While growing the GCRC membership is an important goal for Kruskamp, as is advocating for the Republican ticket this November, Kruskamp said he also wants to see the GCRC become a strong force in the community. He said he doesn’t want a homogenous group at all.

“I think that’s unhealthy,” he said. “Having an echo chamber does not strengthen the unit. This is a changing landscape and we’re in unprecedented times and I think if you surround yourself with people who are perfectly aligned with your viewpoints, you may miss a lot of the bigger picture. And missing that bigger picture could really put you at a disadvantage.”

He said the way to strengthen the party is to bring in diversity of opinion where people can engage each other respectfully, without fear of being bullied.

“I ran on diversity of opinion, and I, through conversations with members, knew that a fracture was already there for the GCRC,” Kruskamp said. “This is part of the reason why I'm putting so much emphasis on this because this is the way that we can unite. When it turns bad is when you shut people out who have a difference of opinion.”

The Kruskamps are expecting their second child this weekend and he said he’d like to get to the point where he can focus on his growing family.

“That’s been the toughest part of this, being a father and having a wife who’s expecting any moment and finding my evenings completely filled with conversations with others, planning, 5th District stuff and local unit stuff. It’s been difficult, but I’m confident that finding a nice balance going forward is easily attainable.”

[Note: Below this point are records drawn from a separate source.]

import Literature.Probability.Process.HolderNormTightness
import HarnessLib

/-!
# Moduli of continuity in probability from increment tails ABOVE a resolution scale

Topic `Literature/Probability/Process`; theorems only (no definition, no named fact). Companion
to `HolderNormTightness.lean` (quantitative Kolmogorov–Chentsov; Kemppainen–Smirnov, Ann.
Probab. 45 (2017), Prop. 3.8 (2) / Thm. 3.9: tight Hölder norms from sub-exponential two-point
increment tails at ALL dyadic scales). For LATTICE curves the increment tails of the driving
process are available only above the mesh scale (Condition G2 is verified for annuli larger than
the mesh: Kemppainen–Smirnov §4.1.6, "we can also assume `r > η`"), while below it the driving
function is controlled through the CURVE: a small increment of a simple generating curve forces a
small increment of its driving function (`RandomPlanarGeometry/LoewnerDrivingModulus.lean`,
`Loewner.IsGeneratedByCurve.abs_driving_sub_driving_le_of_modulus`), so a modulus of the
capacity-parametrised curve at the floor scale — an event of the curve, not of the driving
process — is a floor modulus of the driving function. This file proves the corresponding
two-scale statement, in the shape of condition (ii) of Billingsley's tightness criterion
(Thm. 7.3: "`P[w(X_n, δ) ≥ ε] ≤ η` for `n ≥ n₀`", upgraded to all `n` by
`Process/PathSpaceModulus.lean`):

* `KolmogorovChentsov.edist_le_of_increments_le_of_floor` — **resolution-limited chaining**
  (deterministic): if the consecutive dyadic increments of `f` at the levels `n₀ < m ≤ M` are
  `≤ r^m` and `f` moves by at most `ϑ` over distances `≤ 2^{-M}` (the floor), then
  `edist (f s) (f t) ≤ 2ϑ + 2 ∑_{n₀ < m ≤ M} r^m` whenever `dist s t < 2^{-(n₀+1)}` (approximate
  `s, t` by level-`M` dyadics, one floor step each, and chain between them: Le Gall's Lemma 2.10
  at finitely many levels); no continuity needed;
* `KolmogorovChentsov.measure_badModulus_le_sum` — the **finite union bound** over the levels
  `n₀ < m ≤ M` (outer measure; the floor hypothesis almost surely);
* `measure_badModulus_le_of_subexp_tails_floor` — with **sub-exponential tails on the scales
  `[2^{-M}, 1]` only**: `P{∃ s, t ≤ N, |s - t| < 2^{-(n₀+1)}, d(X_s, X_t) > 2ϑ + c_α 2^{-α(n₀+1)}}
  ≤ N 2^{-n₀}` for `n₀ ≥ n₁(α, K, c)`, `c_α = 2 (1 - 2^{-α})⁻¹`;
* `exists_level_of_subexp_tails_floor` — **Billingsley's condition (ii), eventually**: for a
  target oscillation `η > 0` and `ε > 0` ONE level `n₀` such that every process with tails above
  its floor scale `2^{-M}` (`M ≥ n₀ + 2`) and floor modulus `ϑ ≤ η/4` has
  `P{∃ s, t ≤ N, |s - t| < 2^{-(n₀+1)}, η ≤ d(X_s, X_t)} ≤ ε` — uniform over all such processes,
  in particular over all fine enough meshes of a lattice family, the finitely many coarse meshes
  being handled by `Process.exists_forall_measure_badModulusSet_le_of_eventually`;
  `exists_level_of_subexp_tails_floor'` — the same with the floor modulus holding only off a
  measurable event `B`, at the cost `+ P B` (on the lattice the floor is itself an event).

## References

* A. Kemppainen, S. Smirnov, *Random curves, scaling limits and Loewner evolutions*, Ann. Probab.
  45 (2017) 698–779, §3.3 Prop. 3.8 (2), Thm. 3.9; §4.1.6 (scales above the mesh).
  [KemppainenSmirnov2017]
* J.-F. Le Gall, *Brownian Motion, Martingales, and Stochastic Calculus* (2016), Lemma 2.10.
  [Legall2016]
* P. Billingsley, *Convergence of Probability Measures*, 2nd ed. (1999), Thm. 7.3.
  [Billingsley1999]
-/

noncomputable section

People can subscribe to a GCRC newsletter via the website, as well as get information about upcoming meetings and more, at Kruskamp said he’s also available to the committee members via email at

“I’m happy to have any conversation that anybody wants,” he said.

Anyone who needs Bob Good, Donald Trump or Daniel Gade candidate yard signs for the November election can reach out to him, too.

The recessed June 26 gathering is scheduled to reconvene at 7 p.m. on Friday, July 10 at Lydia Lodge and is open to all.